### Task statement
Copy out all lines of the material below in which "depends" occurs.

### Provided data
/-- **`Σ_{T⊆s} vwt s T w = 1`** (expand `Π_{ν∈s} (w_ν + (1 − w_ν))`). [folklore] -/
theorem sum_vwt (s : Finset (Fin d)) (w : Fin d → ℝ) : ∑ T ∈ s.powerset, vwt s T w = 1 := by
  have h := Finset.prod_add (fun ν => w ν) (fun ν => 1 - w ν) s
  simp only [add_sub_cancel, prod_const_one] at h
  rw [h]; rfl

/-- `vwt ≥ 0` for weights in `[0,1]` on `s`. [folklore] -/
theorem vwt_nonneg {s : Finset (Fin d)} {w : Fin d → ℝ} (h0 : ∀ ν ∈ s, 0 ≤ w ν) (h1 : ∀ ν ∈ s, w ν ≤ 1) {T : Finset (Fin d)} (hT : T ⊆ s) :
    0 ≤ vwt s T w :=
  mul_nonneg (prod_nonneg fun ν hν => h0 ν (hT hν)) (prod_nonneg fun ν hν => sub_nonneg.mpr (h1 ν (sdiff_subset hν)))

/-- `vwt` depends only on the weights on `s`. [folklore] -/
theorem vwt_congr {s : Finset (Fin d)} {w w' : Fin d → ℝ} (h : ∀ ν ∈ s, w ν = w' ν) {T : Finset (Fin d)} (hT : T ⊆ s) :
    vwt s T w = vwt s T w' := by
  unfold vwt
  congr 1
  · exact prod_congr rfl fun ν hν => h ν (hT hν)
  · exact prod_congr rfl fun ν hν => by rw [h ν (sdiff_subset hν)]

/-- **MULTILINEAR INTERPOLATION** of `u` in the directions `s` around the base point `z` with weights `w`:
`icore s u z w = Σ_{T⊆s} vwt s T w · u(z + vtx T)`. [folklore] -/
def icore (s : Finset (Fin d)) (u : Tor Nc → ℂ) (z : Tor Nc) (w : Fin d → ℝ) : ℂ :=
  ∑ T ∈ s.powerset, (vwt s T w : ℂ) * u (z + vtx Nc T)

/-- `icore` depends only on the weights on `s`. [folklore] -/
theorem icore_congr_w (s : Finset (Fin d)) (u : Tor Nc → ℂ) (z : Tor Nc) {w w' : Fin d → ℝ} (h : ∀ ν ∈ s, w ν = w' ν) :
    icore Nc s u z w = icore Nc s u z w' :=
  sum_congr rfl fun T hT => by rw [vwt_congr h (mem_powerset.mp hT)]

/-- linearity: `icore s (u − v) = icore s u − icore s v`. [folklore] -/
theorem icore_sub (s : Finset (Fin d)) (u v : Tor Nc → ℂ) (z : Tor Nc) (w : Fin d → ℝ) :
    icore Nc s (fun y => u y - v y) z w = icore Nc s u z w - icore Nc s v z w := by
  simp only [icore, mul_sub, sum_sub_distrib]

/-- shift: `icore s u (z + e) w = icore s (u(· + e)) z w`. [folklore] -/
theorem icore_shift (s : Finset (Fin d)) (u : Tor Nc → ℂ) (z e : Tor Nc) (w : Fin d → ℝ) :
    icore Nc s u (z + e) w = icore Nc s (fun y => u (y + e)) z w :=
  sum_congr rfl fun T _ => by rw [add_right_comm]

/-- **THE TENSOR RECURSION**: for `μ ∉ s`, `icore (insert μ s) u z w = (1 − w_μ)·icore s u z w + w_μ·icore s u (z + e_μ) w`. [folklore] -/
theorem icore_insert {μ : Fin d} {s : Finset (Fin d)} (hμ : μ ∉ s) (u : Tor Nc → ℂ) (z : Tor Nc) (w : Fin d → ℝ) :
    icore Nc (insert μ s) u z w = ((1 - w μ : ℝ) : ℂ) * icore Nc s u z w + (w μ : ℂ) * icore Nc s u (z + unitVec Nc μ) w := by
  have hdisj : Disjoint s.powerset (s.powerset.image (insert μ)) := by
    rw [disjoint_left]
    intro T hT hT'
    obtain ⟨T₀, _, rfl⟩ := mem_image.mp hT'
    exact hμ (mem_powerset.mp hT (mem_insert_self μ T₀))
  have hinj : Set.InjOn (insert μ) (s.powerset : Set (Finset (Fin d))) := by
    intro T hT T' hT' h
    have hμT : μ ∉ T := fun hh => hμ (mem_powerset.mp hT hh)
    have hμT' : μ ∉ T' := fun hh => hμ (mem_powerset.mp hT' hh)
    rw [← erase_insert hμT, h, erase_insert hμT']
  rw [icore, powerset_insert, sum_union hdisj, sum_image hinj, icore, icore, mul_sum, mul_sum]
  congr 1
  · refine sum_congr rfl fun T hT => ?_
    have hTs : T ⊆ s := mem_powerset.mp hT
    have hμT : μ ∉ T := fun hh => hμ (hTs hh)
    have e : vwt (insert μ s) T w = (1 - w μ) * vwt s T w := by
      unfold vwt
      rw [insert_sdiff_of_notMem s hμT, prod_insert (fun hh => hμ (sdiff_subset hh))]
      ring
    rw [e]; push_cast; ring
  · refine sum_congr rfl fun T hT => ?_
    have hTs : T ⊆ s := mem_powerset.mp hT
    have hμT : μ ∉ T := fun hh => hμ (hTs hh)
    have e : vwt (insert μ s) (insert μ T) w = w μ * vwt s T w := by
      have hsd : insert μ s \ insert μ T = s \ T := by
        ext ν
        by_cases hν : ν = μ
        · subst hν; simp [mem_sdiff, hμ]
        · simp [mem_sdiff, hν]
      unfold vwt
      rw [prod_insert hμT, hsd]
      ring
    rw [e, vtx_insert Nc hμT, ← add_assoc]; push_cast; ring

/-- **CONVEXITY**: for weights in `[0,1]` on `s`, `|icore s u z w|² ≤ Σ_{T⊆s} vwt s T w · |u(z + vtx T)|²`. [folklore] -/
theorem norm_icore_sq_le {s : Finset (Fin d)} {w : Fin d → ℝ} (h0 : ∀ ν ∈ s, 0 ≤ w ν) (h1 : ∀ ν ∈ s, w ν ≤ 1) (u : Tor Nc → ℂ) (z : Tor Nc) :
    ‖icore Nc s u z w‖ ^ 2 ≤ ∑ T ∈ s.powerset, vwt s T w * ‖u (z + vtx Nc T)‖ ^ 2 := by
  have hw : ∀ T ∈ s.powerset, 0 ≤ vwt s T w := fun T hT => vwt_nonneg h0 h1 (mem_powerset.mp hT)
  -- `|Σ a_T b_T| ≤ Σ a_T |b_T| = Σ √a_T · (√a_T |b_T|)`
  have h2 : ‖icore Nc s u z w‖ ≤ ∑ T ∈ s.powerset, Real.sqrt (vwt s T w) * (Real.sqrt (vwt s T w) * ‖u (z + vtx Nc T)‖) := by
    refine (norm_sum_le _ _).trans (le_of_eq (sum_congr rfl fun T hT => ?_))
    rw [norm_mul, Complex.norm_real, Real.norm_of_nonneg (hw T hT), ← mul_assoc, Real.mul_self_sqrt (hw T hT)]
  have h3 := Finset.sum_mul_sq_le_sq_mul_sq s.powerset (fun T => Real.sqrt (vwt s T w)) (fun T => Real.sqrt (vwt s T w) * ‖u (z + vtx Nc T)‖)
  have h4 : ∑ T ∈ s.powerset, Real.sqrt (vwt s T w) ^ 2 = 1 := by
    rw [← sum_vwt s w]; exact sum_congr rfl fun T hT => Real.sq_sqrt (hw T hT)
  have h5 : ∑ T ∈ s.powerset, (Real.sqrt (vwt s T w) * ‖u (z + vtx Nc T)‖) ^ 2 = ∑ T ∈ s.powerset, vwt s T w * ‖u (z + vtx Nc T)‖ ^ 2 :=
    sum_congr rfl fun T hT => by rw [mul_pow, Real.sq_sqrt (hw T hT)]
  rw [h4, one_mul, h5] at h3
  have h0' : 0 ≤ ∑ T ∈ s.powerset, Real.sqrt (vwt s T w) * (Real.sqrt (vwt s T w) * ‖u (z + vtx Nc T)‖) :=
    sum_nonneg fun T hT => mul_nonneg (Real.sqrt_nonneg _) (mul_nonneg (Real.sqrt_nonneg _) (norm_nonneg _))
  calc ‖icore Nc s u z w‖ ^ 2 ≤ (∑ T ∈ s.powerset, Real.sqrt (vwt s T w) * (Real.sqrt (vwt s T w) * ‖u (z + vtx Nc T)‖)) ^ 2 :=
        pow_le_pow_left₀ (norm_nonneg _) h2 2
    _ ≤ ∑ T ∈ s.powerset, vwt s T w * ‖u (z + vtx Nc T)‖ ^ 2 := h3

end Core

/-! ## §2 The multilinear prolongation on the two-level tori and its step formula -/

section Torus

variable (N R : ℕ) [NeZero N] [NeZero R] (M : Fin d → ℕ) [hM : ∀ μ, NeZero (M μ)]

/-- the in-cell weights `twR x ν = rem(x)_ν / R ∈ [0, 1)` (real form of `CellTaylorPlanting.tw`). [folklore] -/
def twR (x : Tor (fine (R * N) M)) : Fin d → ℝ := fun ν => ((rem N R M x ν : ℕ) : ℝ) / R

omit [NeZero N] hM in
/-- `0 ≤ twR x ν`. [folklore] -/
theorem twR_nonneg (x : Tor (fine (R * N) M)) (ν : Fin d) : 0 ≤ twR N R M x ν := by
  unfold twR; positivity

omit [NeZero N] hM in
/-- `twR x ν ≤ 1`. [folklore] -/
theorem twR_le_one (x : Tor (fine (R * N) M)) (ν : Fin d) : twR N R M x ν ≤ 1 := by
  have hR : (0 : ℝ) < R := Nat.cast_pos.mpr (Nat.pos_of_ne_zero (NeZero.ne R))
  unfold twR
  rw [div_le_one hR]
  exact_mod_cast (rem N R M x ν).isLt.le

omit [NeZero N] hM in
/-- the other weights are untouched by a step in direction `μ`. [folklore] -/
theorem twR_add_unitVec_of_ne {μ ν : Fin d} (h : ν ≠ μ) (x : Tor (fine (R * N) M)) :
    twR N R M (x + unitVec (fine (R * N) M) μ) ν = twR N R M x ν := by
  unfold twR; rw [rem_add_unitVec_of_ne N R M h x]

/-- on the far `μ`-face: own weight `(R−1)/R`, and `0` after the step. [folklore] -/
theorem twR_face {μ : Fin d} {x : Tor (fine (R * N) M)} (hf : R ∣ (x μ).val + 1) :
    twR N R M x μ = ((R : ℝ) - 1) / R ∧ twR N R M (x + unitVec (fine (R * N) M) μ) μ = 0 := by
  have hR : 1 ≤ R := Nat.pos_of_ne_zero (NeZero.ne R)
  unfold twR
  rw [val_rem_of_face N R M hf, val_rem_add_unitVec_of_face N R M hf, Nat.cast_sub hR]
  simp

/-- inside the cell: the own weight rises by `1/R`. [folklore] -/
theorem twR_not_face {μ : Fin d} {x : Tor (fine (R * N) M)} (hf : ¬ R ∣ (x μ).val + 1) :
    twR N R M (x + unitVec (fine (R * N) M) μ) μ = twR N R M x μ + 1 / R := by
  unfold twR
  rw [val_rem_add_unitVec_of_not_face N R M hf]
  push_cast
  ring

### Task output
/-- `vwt` depends only on the weights on `s`. [folklore] -/
/-- `icore` depends only on the weights on `s`. [folklore] -/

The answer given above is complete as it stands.